Only very recently have I realized I had an expectation that had never surfaced. I really felt, or anticipated, that at this point in my life (age 57 and married for 36 years) I would be financially secure and set for my senior years. At an even deeper level I think I felt that I would also be independent in that I no longer had to trust God for my “daily bread.” “Give us our daily bread,” was for young people just starting out—not for educated people with good jobs and successful careers. That sounds terrible when you write it down. Theologically I would have agreed you will always have to acknowledge God in all things and not lean on your own understanding and prowess. But that wasn’t the reality at the core of my subconscious.

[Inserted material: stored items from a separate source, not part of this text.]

import Summits.ValiantsHypothesis.ValiantsHypothesis.Theorems.BarrierLeverAnchoredDoorHitsLowerPairsSplitGeneralDesignTop
import Summits.ValiantsHypothesis.ValiantsHypothesis.Theorems.BarrierLeverAnchoredDoorHitsLowerPairsSplitGeneralZeon
import Summits.ValiantsHypothesis.ValiantsHypothesis.Theorems.BarrierLeverAnchoredDoorHitsLowerPairsSplitGeneralCore

/-!
# Support item `AnchoredDoorHitsLowerPairs` (stmt-ValiantsHypothesis-22510), line `anchored-peeling`:
# CONJECTURE SP for all `m` — part 5: ROW COORDINATES AND THE COLUMN TOPS OF THE LIMIT DESIGN AT EVERY ROW

Helper file (`--supports stmt-ValiantsHypothesis-22510`; cell valiant-natproofs, rung V4, 𝒟-side door (c); registered line
`Cruxes/AnchoredDoorHitsLowerPairs/Lines/anchored_peeling.lean` v24, registered stub `stub_splitFamilyGe3`; prover seat val-np-p1 gen 24;
memo HOME/val-np-p1/g24/MEMO-SP-proof-valnp1-g24.md §2.2, §6 B3). Closes NO item.

WHAT. Rows of the split pair by value are `rowC m S e T = S ∪ [e]{α} ∪ sh m T` (`S ⊆ range (m+1)` the `a`-part, `e` the `α`-bit, `T ⊆ range m` the `b`-index set);
`rowC` is injective with componentwise unions / disjointness (`rowC_inj`, `rowC_union`, `disjoint_rowC_iff`). The limit design of `…SplitGeneralDesignTop` is
rewritten in these coordinates: the clique vertex `v_P` is `persona [C = rowC P false ∅]` plus an `α`-part with coefficient function `aco m P S T`
(`vtopN_clique_rowC`), the independent vertex `u_t` is `[C = rowC ∅ false t]` (`vtopN_indep_rowC`), and the convolutions giving the EDGE columns are evaluated
at every row (`conv_vv_rowC`, `conv_vu_rowC`): persona ⋆ persona, persona ⋆ α-part (`[P ⊆ S] · aco P' (S ∖ P) T`), α ⋆ α = 0. Finally `aco_sum`: the sum
`Σ_{P'} γ P' · aco m P' R T` has the closed form used by the core system (`…SplitGeneralCore`).

WHAT THIS IS NOT: nothing on crux stmt-ValiantsHypothesis-14610 or on `VP` versus `VNP`.
-/

set_option linter.dupNamespace false

namespace Summit.ValiantsHypothesis.ValiantsHypothesis.Theorems.BarrierLever.AnchoredPeeling

namespace SplitGeneral

open Finset DecFamily

/-! ## 1. Row coordinates -/

/-- The row with `a`-index set `S`, `α`-bit `e`, `b`-index set `T` (by value). -/
def rowC (m : ℕ) (S : Finset ℕ) (e : Bool) (T : Finset ℕ) : Finset ℕ := S ∪ (if e then {m + 1} else ∅) ∪ sh m T

/-- Membership in `rowC`. -/
theorem mem_rowC {m : ℕ} {S T : Finset ℕ} {e : Bool} {v : ℕ} :
    v ∈ rowC m S e T ↔ v ∈ S ∨ (e = true ∧ v = m + 1) ∨ v ∈ sh m T := by
  unfold rowC
  rw [Finset.mem_union, Finset.mem_union]
  have : (v ∈ (if e then ({m + 1} : Finset ℕ) else ∅)) ↔ (e = true ∧ v = m + 1) := by
    cases e <;> simp
  rw [this]; tauto

section Adm

variable {m : ℕ}

/-- The `a`-part of a row. -/
theorem filter_le_rowC {S T : Finset ℕ} (hS : S ⊆ range (m + 1)) (e : Bool) :
    (rowC m S e T).filter (fun v => v ≤ m) = S := by
  ext v
  rw [Finset.mem_filter, mem_rowC]
  constructor
  · rintro ⟨h | ⟨_, h⟩ | h, hv⟩
    · exact h
    · omega
    · have := le_of_mem_sh h; omega
  · intro hv
    have := Finset.mem_range.mp (hS hv)
    exact ⟨Or.inl hv, by omega⟩

/-- The `α`-bit of a row. -/
theorem succ_mem_rowC_iff {S T : Finset ℕ} (hS : S ⊆ range (m + 1)) (e : Bool) : m + 1 ∈ rowC m S e T ↔ e = true := by
  rw [mem_rowC]
  constructor
  · rintro (h | ⟨he, _⟩ | h)
    · have := Finset.mem_range.mp (hS h); omega
    · exact he
    · have := le_of_mem_sh h; omega
  · intro he; exact Or.inr (Or.inl ⟨he, rfl⟩)

/-- The `b`-part of a row. -/
theorem filter_ge_rowC {S T : Finset ℕ} (hS : S ⊆ range (m + 1)) (e : Bool) :
    (rowC m S e T).filter (fun v => m + 2 ≤ v) = sh m T := by
  ext v
  rw [Finset.mem_filter, mem_rowC]
  constructor
  · rintro ⟨h | ⟨_, h⟩ | h, hv⟩
    · have := Finset.mem_range.mp (hS h); omega
    · omega
    · exact h
  · intro hv; exact ⟨Or.inr (Or.inr hv), le_of_mem_sh hv⟩

/-- **`rowC` is injective on admissible triples.** -/
theorem rowC_inj {S S' T T' : Finset ℕ} {e e' : Bool} (hS : S ⊆ range (m + 1)) (hS' : S' ⊆ range (m + 1))
    (heq : rowC m S e T = rowC m S' e' T') : S = S' ∧ e = e' ∧ T = T' := by
  refine ⟨?_, ?_, ?_⟩
  · rw [← filter_le_rowC hS e (T := T), heq, filter_le_rowC hS' e']
  · have h1 := succ_mem_rowC_iff hS e (T := T)
    rw [heq, succ_mem_rowC_iff hS' e' (T := T')] at h1
    cases e <;> cases e' <;> simp_all
  · apply sh_injective m
    rw [← filter_ge_rowC hS e (T := T), heq, filter_ge_rowC hS' e']

/-- Rows are faces of the `(2m+2)`-cube. -/
theorem rowC_subset_range {S T : Finset ℕ} (hS : S ⊆ range (m + 1)) (hT : T ⊆ range m) (e : Bool) :
    rowC m S e T ⊆ range (2 * m + 2) := by
  intro v hv
  rw [Finset.mem_range]
  rcases mem_rowC.mp hv with h | ⟨_, h⟩ | h
  · have := Finset.mem_range.mp (hS h); omega
  · omega
  · obtain ⟨hle, hmem⟩ := mem_sh.mp h
    have := Finset.mem_range.mp (hT hmem); omega

/-- Union of rows. -/
theorem rowC_union (S S' T T' : Finset ℕ) (e e' : Bool) :
    rowC m S e T ∪ rowC m S' e' T' = rowC m (S ∪ S') (e || e') (T ∪ T') := by
  ext v
  simp only [Finset.mem_union, mem_rowC, sh, Finset.map_union, Bool.or_eq_true]
  tauto

/-- Disjointness of rows. -/
theorem disjoint_rowC_iff {S S' T T' : Finset ℕ} {e e' : Bool} (hS : S ⊆ range (m + 1)) (hS' : S' ⊆ range (m + 1)) :
    Disjoint (rowC m S e T) (rowC m S' e' T') ↔ Disjoint S S' ∧ (e && e') = false ∧ Disjoint T T' := by
  constructor
  · intro hd
    refine ⟨?_, ?_, ?_⟩
    · rw [← filter_le_rowC hS e (T := T), ← filter_le_rowC hS' e' (T := T')]
      exact Finset.disjoint_filter_filter hd
    · cases he : e <;> cases he' : e' <;> simp only [Bool.and_self, Bool.and_false, Bool.false_and]
      subst he; subst he'
      exact absurd ((succ_mem_rowC_iff hS' true (T := T')).mpr rfl)
        (Finset.disjoint_left.mp hd ((succ_mem_rowC_iff hS true (T := T)).mpr rfl))
    · have h := Finset.disjoint_filter_filter (p := fun v => m + 2 ≤ v) (q := fun v => m + 2 ≤ v) hd
      rw [filter_ge_rowC hS, filter_ge_rowC hS'] at h
      exact (Finset.disjoint_map _).mp h
  · rintro ⟨hdS, hde, hdT⟩
    rw [Finset.disjoint_left]
    intro v hv hv'
    rcases mem_rowC.mp hv with h | ⟨he, h⟩ | h <;> rcases mem_rowC.mp hv' with h' | ⟨he', h'⟩ | h'
    · exact Finset.disjoint_left.mp hdS h h'
    · have := Finset.mem_range.mp (hS h); omega
    · have := Finset.mem_range.mp (hS h); have := le_of_mem_sh h'; omega
    · have := Finset.mem_range.mp (hS' h'); omega
    · rw [he, he'] at hde; exact Bool.noConfusion hde
    · have := le_of_mem_sh h'; omega
    · have := Finset.mem_range.mp (hS' h'); have := le_of_mem_sh h; omega
    · have := le_of_mem_sh h; omega
    · exact Finset.disjoint_left.mp ((Finset.disjoint_map _).mpr hdT) h h'

/-- **Convolution of two row deltas at a row.** -/
theorem conv_dlt_rowC {S₁ S₂ S T₁ T₂ T : Finset ℕ} {e₁ e₂ e : Bool} (h₁ : S₁ ⊆ range (m + 1)) (h₂ : S₂ ⊆ range (m + 1))
    (hS : S ⊆ range (m + 1)) :
    conv (dlt (rowC m S₁ e₁ T₁)) (dlt (rowC m S₂ e₂ T₂)) (rowC m S e T) =
      (if (Disjoint S₁ S₂ ∧ (e₁ && e₂) = false ∧ Disjoint T₁ T₂) ∧ S = S₁ ∪ S₂ ∧ e = (e₁ || e₂) ∧ T = T₁ ∪ T₂ then (1 : ℂ) else 0) := by
  rw [conv_dlt_dlt]
  by_cases hc : (Disjoint S₁ S₂ ∧ (e₁ && e₂) = false ∧ Disjoint T₁ T₂) ∧ S = S₁ ∪ S₂ ∧ e = (e₁ || e₂) ∧ T = T₁ ∪ T₂
  · rw [if_pos hc, if_pos ⟨(disjoint_rowC_iff h₁ h₂).mpr hc.1, by rw [rowC_union, hc.2.1, hc.2.2.1, hc.2.2.2]⟩]
  · rw [if_neg hc, if_neg]
    rintro ⟨hd, heq⟩
    exact hc ⟨(disjoint_rowC_iff h₁ h₂).mp hd, rowC_inj hS (Finset.union_subset h₁ h₂) (heq.trans (rowC_union _ _ _ _ _ _))⟩

/-- A row delta at a row. -/
theorem dlt_rowC {S₁ S T₁ T : Finset ℕ} {e₁ e : Bool} (h₁ : S₁ ⊆ range (m + 1)) (hS : S ⊆ range (m + 1)) :
    (dlt (rowC m S₁ e₁ T₁) (rowC m S e T) : ℂ) = if S = S₁ ∧ e = e₁ ∧ T = T₁ then 1 else 0 := by
  unfold dlt
  by_cases hc : S = S₁ ∧ e = e₁ ∧ T = T₁
  · rw [if_pos hc, if_pos (by rw [hc.1, hc.2.1, hc.2.2])]
  · rw [if_neg hc, if_neg (fun heq => hc (rowC_inj hS h₁ heq))]

/-! ## 2. The limit design in row coordinates -/

/-- Named shapes: a persona face. -/
theorem rowC_persona (P : Finset ℕ) : rowC m P false ∅ = P := by
  ext v; rw [mem_rowC]; simp [sh]

/-- Named shapes: `{α} ∪ sh s`. -/
theorem rowC_alpha (s : Finset ℕ) : rowC m ∅ true s = insert (m + 1) (sh m s) := by
  ext v; rw [mem_rowC, Finset.mem_insert]; simp

/-- Named shapes: `{m, α} ∪ sh s`. -/
theorem rowC_alpha_top (s : Finset ℕ) : rowC m {m} true s = insert m (insert (m + 1) (sh m s)) := by
  ext v; rw [mem_rowC, Finset.mem_insert, Finset.mem_insert, Finset.mem_singleton]; simp

/-- Named shapes: an independent face `sh t`. -/
theorem rowC_indep (t : Finset ℕ) : rowC m ∅ false t = sh m t := by
  ext v; rw [mem_rowC]; simp

/-- The fat indicator of `v_{m}` in row coordinates: `[α ∈ C ∧ C ∖ α ⊆ sh (range m)] = [S = ∅ ∧ e]`. -/
theorem fat_rowC {S T : Finset ℕ} {e : Bool} (hS : S ⊆ range (m + 1)) (hT : T ⊆ range m) :
    (m + 1 ∈ rowC m S e T ∧ (rowC m S e T).erase (m + 1) ⊆ sh m (range m)) ↔ (S = ∅ ∧ e = true) := by
  rw [succ_mem_rowC_iff hS]
  constructor
  · rintro ⟨he, hsub⟩
    refine ⟨Finset.eq_empty_of_forall_notMem (fun v hv => ?_), he⟩
    have hvm := Finset.mem_range.mp (hS hv)
    have : v ∈ (rowC m S e T).erase (m + 1) := Finset.mem_erase.mpr ⟨by omega, mem_rowC.mpr (Or.inl hv)⟩
    have := le_of_mem_sh (hsub this); omega
  · rintro ⟨rfl, he⟩
    refine ⟨he, fun v hv => ?_⟩
    obtain ⟨hv1, hv⟩ := Finset.mem_erase.mp hv
    rcases mem_rowC.mp hv with h | ⟨_, h⟩ | h
    · exact absurd h (Finset.notMem_empty v)
    · exact absurd h hv1
    · exact (sh_subset_sh_iff T (range m)).mpr hT h

/-- The `α`-part coefficient function of the clique vertex `P` at the row `(S, true, T)` (memo §2.2: `c_P g_P(S) m_P(T)`). -/
noncomputable def aco (m : ℕ) (P S T : Finset ℕ) : ℂ :=
  if P = ∅ then ind (S = ∅ ∧ T = ∅)
  else if P = {m} then ind (S = ∅)
  else (cw m P : ℂ) * (ind (S = ∅ ∧ T = P.erase m) + ind (m ∉ P ∧ S = {m} ∧ T = P.erase m))

/-- Codes of clique vertices are `< 2^{m+1}` and decode to their index set. -/
theorem enc_lt_of_subset {P : Finset ℕ} (hP : P ⊆ range (m + 1)) : enc P < 2 ^ (m + 1) := enc_lt_two_pow hP

/-- Recognising a persona face among rows. -/
theorem rowC_eq_persona_iff {P S T : Finset ℕ} {e : Bool} (hP : P ⊆ range (m + 1)) (hS : S ⊆ range (m + 1)) :
    rowC m S e T = P ↔ S = P ∧ e = false ∧ T = ∅ :=
  ⟨fun h => rowC_inj hS hP (h.trans (rowC_persona P).symm), fun h => by rw [h.1, h.2.1, h.2.2, rowC_persona]⟩

/-- Recognising `{α} ∪ sh s` among rows. -/
theorem rowC_eq_alpha_iff {s S T : Finset ℕ} {e : Bool} (hS : S ⊆ range (m + 1)) :
    rowC m S e T = insert (m + 1) (sh m s) ↔ S = ∅ ∧ e = true ∧ T = s := by
  rw [← rowC_alpha (m := m) s]
  exact ⟨fun h => rowC_inj hS (Finset.empty_subset _) h, fun h => by rw [h.1, h.2.1, h.2.2]⟩

/-- Recognising `{m, α} ∪ sh s` among rows. -/
theorem rowC_eq_alpha_top_iff {s S T : Finset ℕ} {e : Bool} (hS : S ⊆ range (m + 1)) :
    rowC m S e T = insert m (insert (m + 1) (sh m s)) ↔ S = {m} ∧ e = true ∧ T = s := by
  rw [← rowC_alpha_top (m := m) s]
  exact ⟨fun h => rowC_inj hS (Finset.singleton_subset_iff.mpr (Finset.mem_range.mpr (Nat.lt_succ_self m))) h,
    fun h => by rw [h.1, h.2.1, h.2.2]⟩

/-- Recognising `{α}` among rows. -/
theorem rowC_eq_alpha_empty_iff {S T : Finset ℕ} {e : Bool} (hS : S ⊆ range (m + 1)) :
    rowC m S e T = {m + 1} ↔ S = ∅ ∧ e = true ∧ T = ∅ := by
  have : ({m + 1} : Finset ℕ) = insert (m + 1) (sh m ∅) := by simp [sh]
  rw [this, rowC_eq_alpha_iff hS]

/-- Recognising `{m}` among rows. -/
theorem rowC_eq_top_iff {S T : Finset ℕ} {e : Bool} (hS : S ⊆ range (m + 1)) :
    rowC m S e T = {m} ↔ S = {m} ∧ e = false ∧ T = ∅ :=
  rowC_eq_persona_iff (Finset.singleton_subset_iff.mpr (Finset.mem_range.mpr (Nat.lt_succ_self m))) hS

/-- **The clique vertex `v_P` at a row**: persona + `[e] · aco`. -/
theorem vtopN_clique_rowC {P S T : Finset ℕ} {e : Bool} (hP : P ⊆ range (m + 1)) (hS : S ⊆ range (m + 1)) (hT : T ⊆ range m) :
    vtopN m (enc P) (rowC m S e T) = ind (P ≠ ∅ ∧ S = P ∧ e = false ∧ T = ∅) + ind (e = true) * aco m P S T := by
  classical
  have hy := enc_lt_of_subset hP
  unfold vtopN aco ind
  rw [if_pos hy, bits_enc]
  by_cases hP0 : P = ∅
  · subst hP0
    simp only [if_true, rowC_eq_alpha_empty_iff hS, ne_eq, not_true_eq_false, false_and, if_false, zero_add]
    cases e <;> simp
  · rw [if_neg hP0, if_neg hP0]
    by_cases hPm : P = {m}
    · subst hPm
      simp only [if_true, rowC_eq_top_iff hS, fat_rowC hS hT]
      cases e <;> simp [Finset.singleton_ne_empty]
    · rw [if_neg hPm, if_neg hPm]
      simp only [rowC_eq_persona_iff hP hS, rowC_eq_alpha_iff hS, rowC_eq_alpha_top_iff hS]
      cases e <;> simp [hP0]

/-- The code of the independent vertex `u_t`. -/
def yu (m : ℕ) (t : Finset ℕ) : ℕ := 2 ^ (m + 1) + enc t - 1

/-- Arithmetic of independent codes. -/
theorem yu_spec {t : Finset ℕ} (ht : t ∈ smallSets m) :
    ¬ yu m t < 2 ^ (m + 1) ∧ yu m t + 1 < 2 ^ (m + 1) + 2 ^ m ∧ bits (yu m t + 1 - 2 ^ (m + 1)) = t := by
  obtain ⟨htr, ht0⟩ := mem_smallSets.mp ht
  have h1 : enc t < 2 ^ m := enc_lt_two_pow htr
  have h2 : enc t ≠ 0 := fun h => ht0 (enc_eq_zero_iff.mp h)
  unfold yu
  refine ⟨by omega, by omega, ?_⟩
  have : 2 ^ (m + 1) + enc t - 1 + 1 - 2 ^ (m + 1) = enc t := by omega
  rw [this, bits_enc]

/-- **The independent vertex `u_t` at a row.** -/
theorem vtopN_indep_rowC {t S T : Finset ℕ} {e : Bool} (ht : t ∈ smallSets m) (hS : S ⊆ range (m + 1)) :
    vtopN m (yu m t) (rowC m S e T) = ind (S = ∅ ∧ e = false ∧ T = t) := by
  obtain ⟨h1, h2, h3⟩ := yu_spec ht
  unfold vtopN
  rw [if_neg h1, if_pos h2, h3, ← rowC_indep, ind, ind, ← dlt, dlt_rowC (Finset.empty_subset _) hS]


end Adm

end SplitGeneral

end Summit.ValiantsHypothesis.ValiantsHypothesis.Theorems.BarrierLever.AnchoredPeeling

Jesus said, “You will know the truth and the truth will set you free.” The Greek word for truth, alethia, can be translated, “that which is real.” Only when we see what is truly real can we be set free. More than at any time in my life I have to pray and exercise faith when I pray “give us this day our daily bread.” I, my wife, and our family are more dependent on the goodness of God now than at any point in our lives. With my mind I know this is a good place to be but my will and emotions still get really shaky some days! All too often I feel like the man with the demon possessed mute son when Jesus told him, " 'If You can?' All things are possible to him who believes." Immediately the boy's father cried out and said, "I do believe; help my unbelief."
I do believe and have enough experience to back up my belief. So, I shouldn't need to ask God to "help my unbelief" so often--but I do! I also need to ask the Holy Spirit to search me and reveal any more "hidden myths" and "unknown expectations."